Artigo – A Carta Pastoral de Dom Severino: Primeiras impressões

20 de Agosto de 2021

Artigo – A Carta Pastoral de Dom Severino: Primeiras impressões

No último dia 15 de agosto nosso arcebispo Dom Frei Severino Clasen publicou sua Carta Pastoral, intitulada Acolher e cuidar, por ocasião do 1º aniversário do início do seu ministério episcopal em nossa arquidiocese de Maringá. Uma carta pastoral é um documento pessoal do bispo onde, costumeiramente, se apresenta reflexões, exortações e proposições para o exercício do seu pastoreio junto aos fiéis. A exemplo do apóstolo Paulo que se correspondia com as comunidades que fundava exortando e orientando a vida cristã, Dom Severino toma para si esta antiga prática eclesial e nos provoca para refletirmos a caminhada pastoral de nossa Igreja Particular.
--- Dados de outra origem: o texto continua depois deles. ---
import Summits.Ventures.YMGap.RobustBall.FluxDefectRows
import Summits.Ventures.YMGap.RobustBall.TorusOneLink
import HarnessLib

/-!
# RobustBall/CentreTubeTierOne — the currency form: ONE pair `(C, c)` for ALL tori — THE RANGE-`r` TIER-1 BALL AROUND EVERY
# CENTRE-BLIND ACTION obeys the area law at `2(d−1)N|β| + K(d,r)·ε₀ < 1`

HONEST FRAMING: venture file of the cell `pub-ymgap` (track Y2 ROBUST-BALL, seat ds-4 g8).  WHAT THIS IS: the ∀-`L` packaging of
`FluxDefectRows.areaLaw_clusterDomainFR_add_twistBlind` (which needs `L > 2r + 2`): for every `N ≥ 2`, `d`, `r`, `ε₀`, `ε₁` and `β` with
`2(d−1)N|β| + K(d,r) ε₀ < 1`, there are `C` and `c > 0` such that for EVERY torus `L`, EVERY twist-blind `W_b` (any size, any range; e.g.
adjoint / mixed fundamental–adjoint actions of any strength) and EVERY `W ∈ ClusterDomainFR ε₀ ε₁ r` (the tier-1 ball: finite range `r`,
oscillation load `≤ ε₀`; the Lipschitz radius `ε₁` is IDLE) the fundamental Wilson loops of `⟨·⟩_{β, W_b + W, L}` obey
`|⟨W_{R×T}⟩| ≤ C^{2(R+T)} e^{−c RT}` (`areaLawCentreTubeFR`; `C = max 2 e^{c (r+1)²}`, `c = −log max(2(d−1)N|β| + K ε₀, 1/2)/((2r+2)(2r+1))`;
small tori `L ≤ 2r + 2` are absorbed into `C` since there `R, T ≤ r + 1`).  So the window-free centre-blind area law of §6(c) holds on an
OPEN NEIGHBOURHOOD OF THE WHOLE CENTRE-BLIND AFFINE SUBSPACE in the tier-1 topology — uniformly.  Currency name `AreaLawCentreTubeFR` is
this seat's (pattern of rb-theory's `AreaLawCentreTube`/`AreaLawCentreTubeW`); rb-theory may rename.  HONEST LABEL: strong-coupling lattice
inequality, centre-projected `ℤ_N` flux picture; crude counting constant `K(d,r) = ((2r+2)^d − 1) d (4r+3)^d` (qualitative cell); `β`-window
smaller than tier 1's; nonzero-`N`-ality loops only; no σ-existence claim; T15's unbounded-range loop terms outside; nothing continuum / Clay.
-/

noncomputable section

open Finset MeasureTheory
open Literature.MathematicalPhysics.QuantumLattice (fundamentalRep)
open Literature.MathematicalPhysics.QuantumFieldTheory

namespace Summit.Ventures.YMGap.RobustBall

open ZN ZNFluxW

variable {d L N : ℕ}

/-- **`AreaLawCentreTubeFR N d β ε₀ ε₁ r`** — the area law, with ONE pair of constants, for every torus, every twist-blind `W_b` and
every member `W` of the tier-1 ball `ClusterDomainFR ε₀ ε₁ r`, for the perturbation `W_b + W`. [folklore] -/
def AreaLawCentreTubeFR (N d : ℕ) [NeZero N] (β ε₀ ε₁ : ℝ) (r : ℕ) : Prop :=
  ∃ C c : ℝ, 0 < c ∧ ∀ (L : ℕ) [NeZero L] (Wb W : Perturbation d L N), IsTwistBlind Wb → W ∈ ClusterDomainFR ε₀ ε₁ r →
    ∀ (x : Site d L) (i j : Fin d) (R T : ℕ), i ≠ j → 1 ≤ R → 1 ≤ T → 2 * R ≤ L → 2 * T ≤ L →
      |(Wb + W).expectation (fundamentalRep (Fin N)) β (wilsonLoop (fundamentalRep (Fin N)) x i j R T)| ≤
        C ^ (2 * (R + T)) * Real.exp (-c * (R * T))

/-- A Wilson loop expectation under any member's measure is at most `1` in absolute value. [folklore] -/
theorem abs_expectation_wilsonLoop_le_one [NeZero L] [NeZero N] (W : Perturbation d L N) (β : ℝ) (x : Site d L) (i j : Fin d)
    (R T : ℕ) : |W.expectation (fundamentalRep (Fin N)) β (wilsonLoop (fundamentalRep (Fin N)) x i j R T)| ≤ 1 := by
  haveI := isProbabilityMeasure_perturbedMeasure W β
  rw [QuasiLocalGaugePerturbation.expectation]
  have h := norm_integral_le_of_norm_le_const (μ := W.perturbedMeasure (fundamentalRep (Fin N)) β)
    (f := wilsonLoop (fundamentalRep (Fin N)) x i j R T) (C := 1) (Filter.Eventually.of_forall fun U => ?_)
  · simpa using h
  · rw [Real.norm_eq_abs, wilsonLoop_eq_re_loopTrace]
    exact (Complex.abs_re_le_norm _).trans (norm_loopTrace_le_one x i j R T U)

/-- **THE TIER-1 BALL AROUND EVERY CENTRE-BLIND ACTION — area law with one pair of constants for all tori** (`N ≥ 2`,
`2(d−1)N|β| + K(d,r) ε₀ < 1`): `AreaLawCentreTubeFR N d β ε₀ ε₁ r`. [cite: Frohlich1979ZN, Eq. (7)–(9)] -/
theorem areaLawCentreTubeFR [NeZero N] (hN : 2 ≤ N) {β ε₀ : ℝ} (ε₁ : ℝ) (r : ℕ)
    (hβ : 2 * ((d - 1 : ℕ) : ℝ) * |β| * N + rowConst d r * ε₀ < 1) : AreaLawCentreTubeFR N d β ε₀ ε₁ r := by
  set c₀ := max (2 * ((d - 1 : ℕ) : ℝ) * |β| * N + rowConst d r * ε₀) (1 / 2) with hc₀
  have hc0 : 0 < c₀ := lt_max_of_lt_right (by norm_num)
  have hc1 : c₀ < 1 := max_lt hβ (by norm_num)
  have hcle : 2 * ((d - 1 : ℕ) : ℝ) * |β| * N + rowConst d r * ε₀ ≤ c₀ := le_max_left _ _
  set c := -Real.log c₀ / (((2 * r + 2 : ℕ) : ℝ) * ((2 * r + 1 : ℕ) : ℝ)) with hc
  have hcpos : 0 < c := div_pos (neg_pos.2 (Real.log_neg hc0 hc1)) (by positivity)
  set C := max 2 (Real.exp (c * ((r : ℝ) + 1) ^ 2)) with hC
  have hC2 : (2 : ℝ) ≤ C := le_max_left _ _
  have hC1 : (1 : ℝ) ≤ C := le_trans (by norm_num) hC2
  refine ⟨C, c, hcpos, fun L _ Wb W hb hW x i j R T hij hR1 hT1 hRL hTL => ?_⟩
  by_cases hL : 2 * r + 2 < L
  · -- large torus: the windowed bound
    have h1 := areaLaw_clusterDomainFR_add_twistBlind hN hL hb hW hcle hc1.le x hij hRL hTL
    have h2 := windowBound_le_areaLawShape hc0 hc1.le (m := 2 * r + 2) (s := 2 * r + 1) (by omega) (by omega) R T
    refine h1.trans (h2.trans ?_)
    have e : -(-Real.log c₀ / (((2 * r + 2 : ℕ) : ℝ) * ((2 * r + 1 : ℕ) : ℝ))) * ((R : ℝ) * T) = -c * (R * T) := by rw [hc]
    rw [e]
    exact mul_le_mul_of_nonneg_right (pow_le_pow_left₀ (by norm_num) hC2 _) (Real.exp_pos _).le
  · -- small torus: `R, T ≤ r + 1`, the loop is bounded by `1 ≤ C^{2(R+T)} e^{−c RT}`
    have hRr : R ≤ r + 1 := by omega
    have hTr : T ≤ r + 1 := by omega
    refine (abs_expectation_wilsonLoop_le_one _ β x i j R T).trans ?_
    have hRT : (R : ℝ) * T ≤ ((r : ℝ) + 1) ^ 2 := by
      have h1 : (R : ℝ) ≤ r + 1 := by exact_mod_cast hRr
      have h2 : (T : ℝ) ≤ r + 1 := by exact_mod_cast hTr
      nlinarith [Nat.cast_nonneg (α := ℝ) R, Nat.cast_nonneg (α := ℝ) T]
    have hexp : (1 : ℝ) ≤ Real.exp (c * ((r : ℝ) + 1) ^ 2) * Real.exp (-c * (R * T)) := by
      rw [← Real.exp_add]; exact Real.one_le_exp (by nlinarith)
    have hCpow : Real.exp (c * ((r : ℝ) + 1) ^ 2) ≤ C ^ (2 * (R + T)) :=
      (le_max_right _ _).trans (le_self_pow₀ hC1 (by omega))
    exact hexp.trans (mul_le_mul_of_nonneg_right hCpow (Real.exp_pos _).le)

/-- **SU(2), `d = 4`, range `1`** (plaquette-range perturbations: e.g. every gauge-invariant plaquette action with per-link oscillation load
`≤ ε₀`, on top of ANY twist-blind action): `6 β_W + K(4,1) ε₀ < 1`, `K(4,1) = 255·4·7⁴ = 2449020`. [folklore] -/
theorem su2_areaLawCentreTubeFR_dim4_range1 {β ε₀ : ℝ} (ε₁ : ℝ) (h : 6 * (2 * |β|) + 2449020 * ε₀ < 1) :
    AreaLawCentreTubeFR 2 4 β ε₀ ε₁ 1 :=
  areaLawCentreTubeFR (le_refl 2) ε₁ 1 (by rw [rowConst]; push_cast; norm_num; linarith)

end Summit.Ventures.YMGap.RobustBall

end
O texto da Carta Pastoral, permeado de passagens bíblicas e citações do Magistério recente, é um convite ao diálogo com todas as forças vivas da Igreja diocesana, conclamando padres, diáconos, religiosos e leigos e leigas a reorganizar a ação evangelizadora, a partir da sinodalidade eclesial, tão enfatizada pelo Papa Francisco.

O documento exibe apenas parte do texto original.